Kein Weg dran vorbei: Gebärden gehören zu unserem Straßenleben

SoVD kommuniziert per Mitmach-Lern-Plakat in Gebärdensprache seinen Fokus für die kommenden vier Jahre

Für wen Gebärdensprache noch absolutes Neuland ist, der kann ab heute an einer Hauswand an der Berliner Jannowitzbrücke seine erste Gebärde erlernen: die Gebärde für „Inklusion“. Das frisch enthüllte Plakat des SoVD kündigt den Fokus des Sozialverbandes für die nächsten vier Jahre an: „Inklusion wagen, Solidarität gewinnen.“

Inklusion fasst der SoVD dabei weit. Ziel ist eine umfassende Teilhabe jeglicher vom gesellschaftlichen Leben ausgegrenzter Menschen; Gewinn ist nicht zuletzt ein breites kommunikatives Repertoire für einen Austausch, der allen gleichermaßen neue Perspektiven eröffnet.

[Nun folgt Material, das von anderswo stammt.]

import Summits.Ventures.PercRepro0.T2Twin
import Summits.Ventures.PercRepro0.ZhangSeparation
import Summits.Ventures.PercRepro0.ZhangSkel
import Summits.Ventures.PercRepro0.TrifCreate
import Summits.Ventures.PercRepro0.Sharpness

/-!
# T(2) closed: `θ_2(p_c(2)) = 0 ∧ p_c(2) = ½` with no hypothesis (seat p1, gen 2)

The planar leg of the cell's PARTIAL PROOF (2026-08-25T23:22:09Z), kernel-checked end to end on `Defs.lean`,
OFF the declaration path (evidence only; nothing is claimed beyond the declared paper proof):

* `T2Twin.T2_Planar_of_P1_P5` (p1): T2 · PLANAR-ASSEMBLY from P1 · HARRIS and P5 · SHARPNESS (p_c(2) = ½ via the
  crossing bound `Separation` / `DualCrossing` and L1, θ_2(1) = 1, F2);
* `Zhang.P1_Harris_of` (p2): P1 · HARRIS `θ_2(½) = 0` from ZHANG SEPARATION and P3 · UNIQUE in `d = 2`;
* `ZhangSeparation.zhangSeparation_holds` (p1): ZHANG SEPARATION (P9 Lemma 4.1);
* `TrifCreate.P3_Unique_all` (p6): P3 · UNIQUE (Burton–Keane) in every dimension;
* `Sharp.P5_Sharpness_holds'` (p4): P5 · SHARPNESS in every dimension.

`T2_Planar_holds : T2_Planar` and `T_two_holds : T 2` — the brief's statement in dimension two, unconditional.
-/

namespace Summit.Ventures.PercRepro0.PlanarClose

open Summit.Ventures.PercRepro0.Defs

/-- **T2 · PLANAR-ASSEMBLY, unconditional**: `θ_2(p_c(2)) = 0` and `p_c(2) = ½`
(T2-assembly-p4-v2 with every input kernel-checked: P1 via Zhang's argument and Burton–Keane, P5 via sharpness). -/
theorem T2_Planar_holds : T2_Planar :=
  Summit.Ventures.PercRepro0.T2Twin.T2_Planar_of_P1_P5
    (Summit.Ventures.PercRepro0.Zhang.P1_Harris_of
      Summit.Ventures.PercRepro0.ZhangSeparation.zhangSeparation_holds
      (Summit.Ventures.PercRepro0.TrifCreate.P3_Unique_all 2))
    (Summit.Ventures.PercRepro0.Sharp.P5_Sharpness_holds' 2)

/-- **The brief in dimension two**: `T 2`, i.e. `θ_2(p_c(2)) = 0`, with no hypothesis. -/
theorem T_two_holds : T 2 := T2_Planar_holds.1

/-- `p_c(2) = ½` (Kesten), with no hypothesis. -/
theorem pc_two_eq_half : pc 2 = 1 / 2 := T2_Planar_holds.2

end Summit.Ventures.PercRepro0.PlanarClose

„Auf der Straße bemerke ich ständig Gespräche in Gebärdensprache. Auf Plakaten sehe ich Gebärden jedoch kaum“, merkt SoVD-Präsident Adolf Bauer an. Das SoVD-Plakat anlässlich der kommenden Bundesverbandstagung (6. – 8. November 2015) stellt daher eine besonders wichtige und leicht einprägsame Gebärde ins Zentrum. Auch das SoVD-Präsidium nahm die Plakateröffnung zum Anlass, um sich in Gebärdensprache zu üben.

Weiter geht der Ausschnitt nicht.